I know that the Euler relation is

$$\cos[x]=\frac{1}{2}\left(\exp[ix]+\exp[-ix]\right)$$

but quite I'm sure I've seen the expression

$$\exp[ix] = \cos[x] + i \sin[x]$$

used in many places but ignoring the imaginary part so that it just becomes

$$\exp[ix] = \cos[x]$$

Actually, it really bothers me, but I've seen it in so many places.

This is true, and I didn't quite think of this part, mostly because the relation actually is

$$\Re\left[\exp[ix]\right]=\cos[x]$$

That is, the real component of the exponential is the cosine term, while the imaginary, $\Im$, is sine.

I'm ignoring dr, in part because I'm seeking a particular result. As for rational, the particles are moving only as part of a sound wave, so they move parallel to dr. The pressure is force per unit area, and the area is perpendicular to dr...in other words, I need the pressure on a spherical surface rather than in a volume ( p(r) is net air pressure above the equilibrium).

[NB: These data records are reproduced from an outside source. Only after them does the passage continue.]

/-- **★★ RUNG 1's BODY (`NodesAtSomeRecord13PWS`'s text, general `N`; K1⁷ v5∕v6 stub 1 unchanged) AT THE WITNESS, door letters fixed, FROM TEN WORLD-FREE CHILDREN HYPOTHESES, THE WORLD BUILT HERE,
N05 ON ITS P-SLOT** — children as in §1 (`h05 … hUV`; `h12` carries the selector bound); NO β-box on this rung: NODE O's `hO` is NOT a hypothesis (`b := 1`, `β⁺ := β′` free letters).
PROOF as in §1 with `γw := min γ (min γ₉ (min γ₁₁ γ₁₃))` and Part 8's `N24_nodesAtSomeRecordS₁₃SepCoPH_of_rebindXS_fourPin_pointed`.  COMPOSITE and CONDITIONAL: every hypothesis displayed; nothing of Bałaban asserted; K0⁷ ∕ K1⁷ NOT closed; no stub closed; no count moved. [cite: Balaban1989LargeFieldII, Thm 1 p.355, (0.1) pp.355–356, p.391; Balaban1988Convergent, Thm 1 p.262, Cor. 3 (2.50) p.264, (3.16)–(3.23) pp.268–270; Balaban1987RG1, Thm 1 p.255, Thm 3 p.264, Lemma 4 p.280, (0.17)–(0.20) pp.255–256, (1.20)–(1.22) p.264; Balaban1985Variational, Thm 1 (8)–(9) p.279, Prop. 8 p.304; Balaban1985RegularSpaces, Lemma 1 p.79 – Thm 8 p.101, Prop. 6 p.99, Thm 8 (1.146) p.101; Balaban1985BackgroundPropagators, Thm 3.1 p.397; Balaban1985UV3, Thm 1 p.257; Balaban1988RG2Cluster, Lemmas 1–3 pp.9–20; Balaban1989LargeFieldI, Prop. 1 p.194 (bookkeeping)] -/
theorem N24_nodesAtSomeRecordS₁₃SepCoPH_worldBuilt_childrenSplit_theta13OfThm1CCMW_of_gauge9TopStepR_of_betaBoxSignFree_allTorus_door {j c : ℕ} {γ ε₀ ε₂₉ B₃ B₃' a₀ a₁ : ℝ} (hγ₀ : 0 < γ) (hγh : γ ≤ 1 / 2)
    (hε : 0 < ε₀) (hε' : 0 < ε₂₉) (hB : 0 ≤ B₃) (hB' : 0 ≤ B₃') (ha₀ : 0 < a₀) (ha₁ : 0 < a₁)
    (h15 : VariationalThm1RegSepCoP7M F N B₃ a₀ a₁) (hc : c ≤ F.L ^ j)
    (h9 : Gauge9RegSepTopStepR F N (fun ν K Ω => suppDomOfRecord F ν K Ω) (F.L ^ j) c B₃ B₃' a₀ a₁)
    {bl β' : ℝ} (hbox : BetaLowerH bl γ (betaOfRecord₁₃ F N (theta13OfThm1CCMW F N j γ ε₀ ε₂₉ B₃ B₃' a₀ a₁)))
    (hbox' : BetaUpperH β' γ (betaOfRecord₁₃ F N (theta13OfThm1CCMW F N j γ ε₀ ε₂₉ B₃ B₃' a₀ a₁))) (hl : -bl * γ ^ 2 ≤ 3) (hβ' : β' * γ ^ 2 ≤ 3 / 4)
    (h05 : ∃ lam8 : ResidB8 (theta13OfThm1CCMW F N j γ ε₀ ε₂₉ B₃ B₃' a₀ a₁).toStage3Params, B8LeafOfRecordSubBP (theta13OfThm1CCMW F N j γ ε₀ ε₂₉ B₃ B₃' a₀ a₁).toStage3Params lam8)
    (h06 : ∃ (Mstar : ℕ) (ops : OpsY N (theta13OfThm1CCMW F N j γ ε₀ ε₂₉ B₃ B₃' a₀ a₁).toStage3Params Mstar), B9LeafX (Y9OfRecord N (theta13OfThm1CCMW F N j γ ε₀ ε₂₉ B₃ B₃' a₀ a₁).toStage3Params Mstar ops))
    (h07 : ∃ ζ : ResidZ F N, B11Leaf (Z11OfRecord F N ζ))
    (h08 : PrintedUV3V N F.L)
    (h09 : ∃ lam12 : ResidB12 F N (theta13OfThm1CCMW F N j γ ε₀ ε₂₉ B₃ B₃' a₀ a₁).τ9.M,
      ∀ P : B12.RunParams, B12Sec2to5.Lemma4Printed (F12OfRecord₁₂ F N (theta13OfThm1CCMW F N j γ ε₀ ε₂₉ B₃ B₃' a₀ a₁).toStage12Params lam12 P) (lam12 P).consts)
    (h09T : ∃ γ₉ : ℝ, 0 < γ₉ ∧ ∀ w : WorldP, w.C = (datumOfRecord₁₃SepCoPH F N (Stage13HParams.ofHistoryBlind F N ⟨theta13OfThm1CCMW F N j γ ε₀ ε₂₉ B₃ B₃' a₀ a₁, ZrOfRecord₁₃ F N (theta13OfThm1CCMW F N j γ ε₀ ε₂₉ B₃ B₃' a₀ a₁)⟩) (N24_provisos₁₃SepCoPH_door_theta13OfThm1CCMW_of_gauge9TopStepR_of_betaBoxSignFree_allTorus hγ₀ hγh hε hε' hB hB' ha₀ ha₁ h15 hc h9 hbox hbox' hl hβ')).C →
      w.γ ≤ γ₉ → ∀ P : B12.RunParams, (leavesP w P).smallCouplings → (leavesP w P).smallFieldInductive)
    (h10 : ∃ lam13 : B12.RunParams → ResidB13 (theta13OfThm1CCMW F N j γ ε₀ ε₂₉ B₃ B₃' a₀ a₁).toStage3Params,
      ∀ P : B12.RunParams, B13LeafOfRecord (theta13OfThm1CCMW F N j γ ε₀ ε₂₉ B₃ B₃' a₀ a₁).toStage3Params (lam13 P))
    (h11 : ∀ βup β₀ : ℝ, ∃ γ₁₁ : ℝ, 0 < γ₁₁ ∧ ∀ w : WorldP, w.C = (datumOfRecord₁₃SepCoPH F N (Stage13HParams.ofHistoryBlind F N ⟨theta13OfThm1CCMW F N j γ ε₀ ε₂₉ B₃ B₃' a₀ a₁, ZrOfRecord₁₃ F N (theta13OfThm1CCMW F N j γ ε₀ ε₂₉ B₃ B₃' a₀ a₁)⟩) (N24_provisos₁₃SepCoPH_door_theta13OfThm1CCMW_of_gauge9TopStepR_of_betaBoxSignFree_allTorus hγ₀ hγh hε hε' hB hB' ha₀ ha₁ h15 hc h9 hbox hbox' hl hβ')).C →
      w.βup = βup → w.β₀ = β₀ → w.γ ≤ γ₁₁ → ∀ P : B12.RunParams, (leavesP w P).b7 → (leavesP w P).b8 → (leavesP w P).b9 → (leavesP w P).b10 → (leavesP w P).b11 →
      (leavesP w P).smallCouplings → (leavesP w P).smallFieldInductive → (leavesP w P).flowControl →
        ∀ k, k < P.K → SLaw₁₃CoPH F N (Stage13HParams.ofHistoryBlind F N ⟨theta13OfThm1CCMW F N j γ ε₀ ε₂₉ B₃ B₃' a₀ a₁, ZrOfRecord₁₃ F N (theta13OfThm1CCMW F N j γ ε₀ ε₂₉ B₃ B₃' a₀ a₁)⟩) P k → TLaw₁₃CoPH F N (Stage13HParams.ofHistoryBlind F N ⟨theta13OfThm1CCMW F N j γ ε₀ ε₂₉ B₃ B₃' a₀ a₁, ZrOfRecord₁₃ F N (theta13OfThm1CCMW F N j γ ε₀ ε₂₉ B₃ B₃' a₀ a₁)⟩) P k)
    (h12 : ∃ lamW : ResidW F N, (∀ P : B12.RunParams, B15Leaf (WOfRecord₁₃ F N (theta13OfThm1CCMW F N j γ ε₀ ε₂₉ B₃ B₃' a₀ a₁) lamW P)) ∧
      ∀ P : B12.RunParams, 1 ≤ P.K → lamW.kSel P < P.K)
    (hUV : ∃ γ₁₃ : ℝ, 0 < γ₁₃ ∧ ∃ em ep : ℝ → ℝ, ∀ P : B12.RunParams, (genFlow (betaOfRecord₁₃ F N (theta13OfThm1CCMW F N j γ ε₀ ε₂₉ B₃ B₃' a₀ a₁)) P.g0).InInterval γ₁₃ P.K → ∀ k, k ≤ P.K → SLaw₁₃CoPH F N (Stage13HParams.ofHistoryBlind F N ⟨theta13OfThm1CCMW F N j γ ε₀ ε₂₉ B₃ B₃' a₀ a₁, ZrOfRecord₁₃ F N (theta13OfThm1CCMW F N j γ ε₀ ε₂₉ B₃ B₃' a₀ a₁)⟩) P k →
      ∀ U : GaugeField (F.P P.K) k (SU N),
        chiβOfRecord₁₃ F N (theta13OfThm1CCMW F N j γ ε₀ ε₂₉ B₃ B₃' a₀ a₁) P.K (gOfRecord₁₃ F N (theta13OfThm1CCMW F N j γ ε₀ ε₂₉ B₃ B₃' a₀ a₁) P) k U *
              Real.exp (-(1 / (gOfRecord₁₃ F N (theta13OfThm1CCMW F N j γ ε₀ ε₂₉ B₃ B₃' a₀ a₁) P k) ^ 2 * wilsonBGOfRecord F N (theta13OfThm1CCMW F N j γ ε₀ ε₂₉ B₃ B₃' a₀ a₁).εbg P k U)
                - em (gOfRecord₁₃ F N (theta13OfThm1CCMW F N j γ ε₀ ε₂₉ B₃ B₃' a₀ a₁) P k) * (Fintype.card (Site (F.P P.K) k) : ℝ)) ≤ densOfRecord₁₃ F N (theta13OfThm1CCMW F N j γ ε₀ ε₂₉ B₃ B₃' a₀ a₁) P k U ∧
        densOfRecord₁₃ F N (theta13OfThm1CCMW F N j γ ε₀ ε₂₉ B₃ B₃' a₀ a₁) P k U ≤ Real.exp (ep (gOfRecord₁₃ F N (theta13OfThm1CCMW F N j γ ε₀ ε₂₉ B₃ B₃' a₀ a₁) P k) * (Fintype.card (Site (F.P P.K) k) : ℝ))) :
    ∃ (θ : Stage13HParams F N) (hP : θ.Provisos₁₃SepCoPH F N) (w : WorldP), (θ.ZhUnity F N ∧ θ.SlotsNondegenerate₁₃ F N) ∧ θ.Admissible F N ∧
      (∃ (θ' : Stage13HParams F N) (h' : θ'.Provisos₁₃SepCoPH F N), θ'.Admissible F N ∧
      datumOfRecord₁₃SepCoPH F N θ hP = datumOfRecord₁₃SepCoPH F N θ' h' ∧ w.C = (datumOfRecord₁₃SepCoPH F N θ hP).C ∧ (0 < w.γ ∧ w.γ ≤ θ'.γ) ∧
      w.L = (θ'.L : ℝ) ∧ ∀ P : B12.RunParams, w.up P = upOfRecord₅CS F N (θ'.toStage5₁₃CoPH F N) P) ∧
      (∀ P : B12.RunParams, Nodes (leavesP w P)) ∧ PrintedUV3V N θ.L ∧
      ∃ lam : ResidW F N, (∀ P : B12.RunParams, 1 ≤ P.K → lam.kSel P < P.K) ∧
        ∀ P : B12.RunParams, lam.kSel P < P.K → ((leavesP w P).rBasicStep ↔ B15Leaf (WOfRecord₁₃ F N θ.toStage13Params lam P)) := by
  obtain ⟨lam8, h05⟩ := h05
  obtain ⟨Mstar, ops, h06⟩ := h06
  obtain ⟨ζ, h07⟩ := h07
  obtain ⟨lam12, h09⟩ := h09
  obtain ⟨lam13, h10⟩ := h10
  obtain ⟨γ₉, hγ₉, h09T⟩ := h09T
  obtain ⟨γ₁₁, hγ₁₁, h11⟩ := h11 β' 1
  obtain ⟨lamW, h12, hK⟩ := h12
  obtain ⟨γ₁₃, hγ₁₃, em, ep, hUV⟩ := hUV
  have hL1 : (1 : ℝ) < ((theta13OfThm1CCMW F N j γ ε₀ ε₂₉ B₃ B₃' a₀ a₁).L : ℝ) := by exact_mod_cast F.hL.2
  have hγw0 : 0 < min γ (min γ₉ (min γ₁₁ γ₁₃)) := lt_min hγ₀ (lt_min hγ₉ (lt_min hγ₁₁ hγ₁₃))
  have hγwγ : min γ (min γ₉ (min γ₁₁ γ₁₃)) ≤ γ := min_le_left _ _
  have hγw9 : min γ (min γ₉ (min γ₁₁ γ₁₃)) ≤ γ₉ := (min_le_right _ _).trans (min_le_left _ _)
  have hγw11 : min γ (min γ₉ (min γ₁₁ γ₁₃)) ≤ γ₁₁ := (min_le_right _ _).trans ((min_le_right _ _).trans (min_le_left _ _))
  have hγw13 : min γ (min γ₉ (min γ₁₁ γ₁₃)) ≤ γ₁₃ := (min_le_right _ _).trans ((min_le_right _ _).trans (min_le_right _ _))
  set γw : ℝ := min γ (min γ₉ (min γ₁₁ γ₁₃))
  let w : WorldP :=
    { C := (datumOfRecord₁₃SepCoPH F N (Stage13HParams.ofHistoryBlind F N ⟨theta13OfThm1CCMW F N j γ ε₀ ε₂₉ B₃ B₃' a₀ a₁, ZrOfRecord₁₃ F N (theta13OfThm1CCMW F N j γ ε₀ ε₂₉ B₃ B₃' a₀ a₁)⟩) (N24_provisos₁₃SepCoPH_door_theta13OfThm1CCMW_of_gauge9TopStepR_of_betaBoxSignFree_allTorus hγ₀ hγh hε hε' hB hB' ha₀ ha₁ h15 hc h9 hbox hbox' hl hβ')).C
      γ := γw, em := em, ep := ep, βup := β', β₀ := 1, β₀_pos := one_pos, b := 1, b_pos := one_pos
      L := ((theta13OfThm1CCMW F N j γ ε₀ ε₂₉ B₃ B₃' a₀ a₁).L : ℝ), one_lt_L := hL1, gR := 0
      up := upOfRecord₅CS F N (((Stage13HParams.ofHistoryBlind F N ⟨theta13OfThm1CCMW F N j γ ε₀ ε₂₉ B₃ B₃' a₀ a₁, ZrOfRecord₁₃ F N (theta13OfThm1CCMW F N j γ ε₀ ε₂₉ B₃ B₃' a₀ a₁)⟩).rebindX F N (fun P : B12.RunParams => (((((theta13OfThm1CCMW F N j γ ε₀ ε₂₉ B₃ B₃' a₀ a₁).res.X P).withB8OfRecordSubBP (theta13OfThm1CCMW F N j γ ε₀ ε₂₉ B₃ B₃' a₀ a₁).toStage3Params lam8).withB12 (F12OfRecord₁₂ F N (theta13OfThm1CCMW F N j γ ε₀ ε₂₉ B₃ B₃' a₀ a₁).toStage12Params lam12 P) (lam12 P).consts).withB13OfRecord (theta13OfThm1CCMW F N j γ ε₀ ε₂₉ B₃ B₃' a₀ a₁).toStage3Params (lam13 P)))).view₁₃CoPHB10YZW F N Mstar ops ζ lamW) }
  have hC : w.C = (datumOfRecord₁₃SepCoPH F N (Stage13HParams.ofHistoryBlind F N ⟨theta13OfThm1CCMW F N j γ ε₀ ε₂₉ B₃ B₃' a₀ a₁, ZrOfRecord₁₃ F N (theta13OfThm1CCMW F N j γ ε₀ ε₂₉ B₃ B₃' a₀ a₁)⟩) (N24_provisos₁₃SepCoPH_door_theta13OfThm1CCMW_of_gauge9TopStepR_of_betaBoxSignFree_allTorus hγ₀ hγh hε hε' hB hB' ha₀ ha₁ h15 hc h9 hbox hbox' hl hβ')).C := rfl
  have hθ := admissible_theta13OfThm1CCMW_of_le_half F N hγ₀ hγh hε hε' hB hB' ha₀ ha₁ (j := j) (ε₀ := ε₀) (ε₂₉ := ε₂₉)
  have hU : (Stage13HParams.ofHistoryBlind F N ⟨theta13OfThm1CCMW F N j γ ε₀ ε₂₉ B₃ B₃' a₀ a₁, ZrOfRecord₁₃ F N (theta13OfThm1CCMW F N j γ ε₀ ε₂₉ B₃ B₃' a₀ a₁)⟩).ZhUnity F N ∧ (Stage13HParams.ofHistoryBlind F N ⟨theta13OfThm1CCMW F N j γ ε₀ ε₂₉ B₃ B₃' a₀ a₁, ZrOfRecord₁₃ F N (theta13OfThm1CCMW F N j γ ε₀ ε₂₉ B₃ B₃' a₀ a₁)⟩).SlotsNondegenerate₁₃ F N :=
    ⟨(Stage13RParams.ZrUnity.ofHistoryBlind (θ := ⟨theta13OfThm1CCMW F N j γ ε₀ ε₂₉ B₃ B₃' a₀ a₁, ZrOfRecord₁₃ F N (theta13OfThm1CCMW F N j γ ε₀ ε₂₉ B₃ B₃' a₀ a₁)⟩)
      fun p i ω => finsum_ζ0_ZrOfRecord₁₃ (θ := theta13OfThm1CCMW F N j γ ε₀ ε₂₉ B₃ B₃' a₀ a₁) (p := p) i ω),
     slotsNondegenerate₁₃_theta13OfThm1CCMW F N j γ ε₀ ε₂₉ B₃ B₃' a₀ a₁⟩
  have hlaws : ∀ (P : B12.RunParams) (k : ℕ), k < P.K → TLaw₁₃CoPH F N (Stage13HParams.ofHistoryBlind F N ⟨theta13OfThm1CCMW F N j γ ε₀ ε₂₉ B₃ B₃' a₀ a₁, ZrOfRecord₁₃ F N (theta13OfThm1CCMW F N j γ ε₀ ε₂₉ B₃ B₃' a₀ a₁)⟩) P k → SLaw₁₃CoPH F N (Stage13HParams.ofHistoryBlind F N ⟨theta13OfThm1CCMW F N j γ ε₀ ε₂₉ B₃ B₃' a₀ a₁, ZrOfRecord₁₃ F N (theta13OfThm1CCMW F N j γ ε₀ ε₂₉ B₃ B₃' a₀ a₁)⟩) P (k + 1) := fun P =>
    N24_laws₁₃CoPH_theta13OfThm1CCMW (ZrOfRecord₁₃ F N (theta13OfThm1CCMW F N j γ ε₀ ε₂₉ B₃ B₃' a₀ a₁)) (fun p _ _ _ => ZrOfRecord₁₃ F N (theta13OfThm1CCMW F N j γ ε₀ ε₂₉ B₃ B₃' a₀ a₁) p) (fun p _ _ _ => ((theta13OfThm1CCMW F N j γ ε₀ ε₂₉ B₃ B₃' a₀ a₁).Rz p.K).phi) P hγ₀ hγh hε hε' hB hB' ha₀ ha₁
  have hUVw : ∀ P : B12.RunParams, (genFlow (betaOfRecord₁₃ F N (Stage13HParams.ofHistoryBlind F N ⟨theta13OfThm1CCMW F N j γ ε₀ ε₂₉ B₃ B₃' a₀ a₁, ZrOfRecord₁₃ F N (theta13OfThm1CCMW F N j γ ε₀ ε₂₉ B₃ B₃' a₀ a₁)⟩).toStage13Params) P.g0).InInterval w.γ P.K → ∀ k, k ≤ P.K → SLaw₁₃CoPH F N (Stage13HParams.ofHistoryBlind F N ⟨theta13OfThm1CCMW F N j γ ε₀ ε₂₉ B₃ B₃' a₀ a₁, ZrOfRecord₁₃ F N (theta13OfThm1CCMW F N j γ ε₀ ε₂₉ B₃ B₃' a₀ a₁)⟩) P k →
      ∀ U : GaugeField (F.P P.K) k (SU N),
        chiβOfRecord₁₃ F N (Stage13HParams.ofHistoryBlind F N ⟨theta13OfThm1CCMW F N j γ ε₀ ε₂₉ B₃ B₃' a₀ a₁, ZrOfRecord₁₃ F N (theta13OfThm1CCMW F N j γ ε₀ ε₂₉ B₃ B₃' a₀ a₁)⟩).toStage13Params P.K (gOfRecord₁₃ F N (Stage13HParams.ofHistoryBlind F N ⟨theta13OfThm1CCMW F N j γ ε₀ ε₂₉ B₃ B₃' a₀ a₁, ZrOfRecord₁₃ F N (theta13OfThm1CCMW F N j γ ε₀ ε₂₉ B₃ B₃' a₀ a₁)⟩).toStage13Params P) k U *
              Real.exp (-(1 / (gOfRecord₁₃ F N (Stage13HParams.ofHistoryBlind F N ⟨theta13OfThm1CCMW F N j γ ε₀ ε₂₉ B₃ B₃' a₀ a₁, ZrOfRecord₁₃ F N (theta13OfThm1CCMW F N j γ ε₀ ε₂₉ B₃ B₃' a₀ a₁)⟩).toStage13Params P k) ^ 2 * wilsonBGOfRecord F N (Stage13HParams.ofHistoryBlind F N ⟨theta13OfThm1CCMW F N j γ ε₀ ε₂₉ B₃ B₃' a₀ a₁, ZrOfRecord₁₃ F N (theta13OfThm1CCMW F N j γ ε₀ ε₂₉ B₃ B₃' a₀ a₁)⟩).εbg P k U)
                - w.em (gOfRecord₁₃ F N (Stage13HParams.ofHistoryBlind F N ⟨theta13OfThm1CCMW F N j γ ε₀ ε₂₉ B₃ B₃' a₀ a₁, ZrOfRecord₁₃ F N (theta13OfThm1CCMW F N j γ ε₀ ε₂₉ B₃ B₃' a₀ a₁)⟩).toStage13Params P k) * (Fintype.card (Site (F.P P.K) k) : ℝ)) ≤ densOfRecord₁₃ F N (Stage13HParams.ofHistoryBlind F N ⟨theta13OfThm1CCMW F N j γ ε₀ ε₂₉ B₃ B₃' a₀ a₁, ZrOfRecord₁₃ F N (theta13OfThm1CCMW F N j γ ε₀ ε₂₉ B₃ B₃' a₀ a₁)⟩).toStage13Params P k U ∧
        densOfRecord₁₃ F N (Stage13HParams.ofHistoryBlind F N ⟨theta13OfThm1CCMW F N j γ ε₀ ε₂₉ B₃ B₃' a₀ a₁, ZrOfRecord₁₃ F N (theta13OfThm1CCMW F N j γ ε₀ ε₂₉ B₃ B₃' a₀ a₁)⟩).toStage13Params P k U ≤ Real.exp (w.ep (gOfRecord₁₃ F N (Stage13HParams.ofHistoryBlind F N ⟨theta13OfThm1CCMW F N j γ ε₀ ε₂₉ B₃ B₃' a₀ a₁, ZrOfRecord₁₃ F N (theta13OfThm1CCMW F N j γ ε₀ ε₂₉ B₃ B₃' a₀ a₁)⟩).toStage13Params P k) * (Fintype.card (Site (F.P P.K) k) : ℝ)) :=
    fun P hI k hk hS U => hUV P (B14Cor3.inInterval_of_le hI hγw13) k hk hS U
  exact N24_nodesAtSomeRecordS₁₃SepCoPH_of_rebindXS_fourPin_pointed (Stage13HParams.ofHistoryBlind F N ⟨theta13OfThm1CCMW F N j γ ε₀ ε₂₉ B₃ B₃' a₀ a₁, ZrOfRecord₁₃ F N (theta13OfThm1CCMW F N j γ ε₀ ε₂₉ B₃ B₃' a₀ a₁)⟩) (N24_provisos₁₃SepCoPH_door_theta13OfThm1CCMW_of_gauge9TopStepR_of_betaBoxSignFree_allTorus hγ₀ hγh hε hε' hB hB' ha₀ ha₁ h15 hc h9 hbox hbox' hl hβ') hθ hU
    (fun P : B12.RunParams => (((((theta13OfThm1CCMW F N j γ ε₀ ε₂₉ B₃ B₃' a₀ a₁).res.X P).withB8OfRecordSubBP (theta13OfThm1CCMW F N j γ ε₀ ε₂₉ B₃ B₃' a₀ a₁).toStage3Params lam8).withB12 (F12OfRecord₁₂ F N (theta13OfThm1CCMW F N j γ ε₀ ε₂₉ B₃ B₃' a₀ a₁).toStage12Params lam12 P) (lam12 P).consts).withB13OfRecord (theta13OfThm1CCMW F N j γ ε₀ ε₂₉ B₃ B₃' a₀ a₁).toStage3Params (lam13 P))) Mstar ops ζ lamW w hC ⟨hγw0, hγwγ⟩ rfl (fun P => rfl)
    (fun P => h05) h06 h07 h08 (fun P => h09 P) (h09T w hC hγw9) (fun P _ _ _ _ => h10 P) (h11 w hC rfl rfl hγw11) h12 hlaws hUVw hK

The pressure does apply itself parallel to the radial component, not perpendicular--draw yourself a picture of a spherical wave, you'll see ;)

I think, rather than using volume, you should consider the density:

$$P=\frac{nkT}{V}=\frac{nkT}{m}\rho$$

Then consider how the density $\rho$ would change with a wave. It is possible that you will actually want to integrate, rather than just ignore the infinitesimal radial projection.

 

[dimensionless]

I think it might be simpler if I defined density $$n/V$$, so that

$$P=\frac{n}{V} kT= \rho kT$$

which leads to

$$\rho = \frac{n}{4 \pi r^{2} dr}$$

Since the number of mols varies with time, I get

$$\rho \cos(\omega t)= \frac{n \cos(\omega t)}{4 \pi r^{2} dr}$$

Conversely, I could hold the volume constant and let the number of mols (or the mass) per unit volume vary so that I get

$$\rho = \frac{n}{r^{2} V}$$

At the moment though, I'm still stuck.

 

[dimensionless]

I also have

$$\frac{1}{2}m v_{average}^{2} = \frac{3}{2}kT = \frac{3}{2}\frac{R}{n}T$$

this leads to

$$v = \sqrt{3 \frac{RT}{nm} }$$

and

$$T = \frac{n v^{2}}{3mR}$$

where m is the mass of a particle and v is the velocity. I also have

$$F = \frac{dp}{dt}$$

Where p=mv is the momentum. I still can't derive this equation though.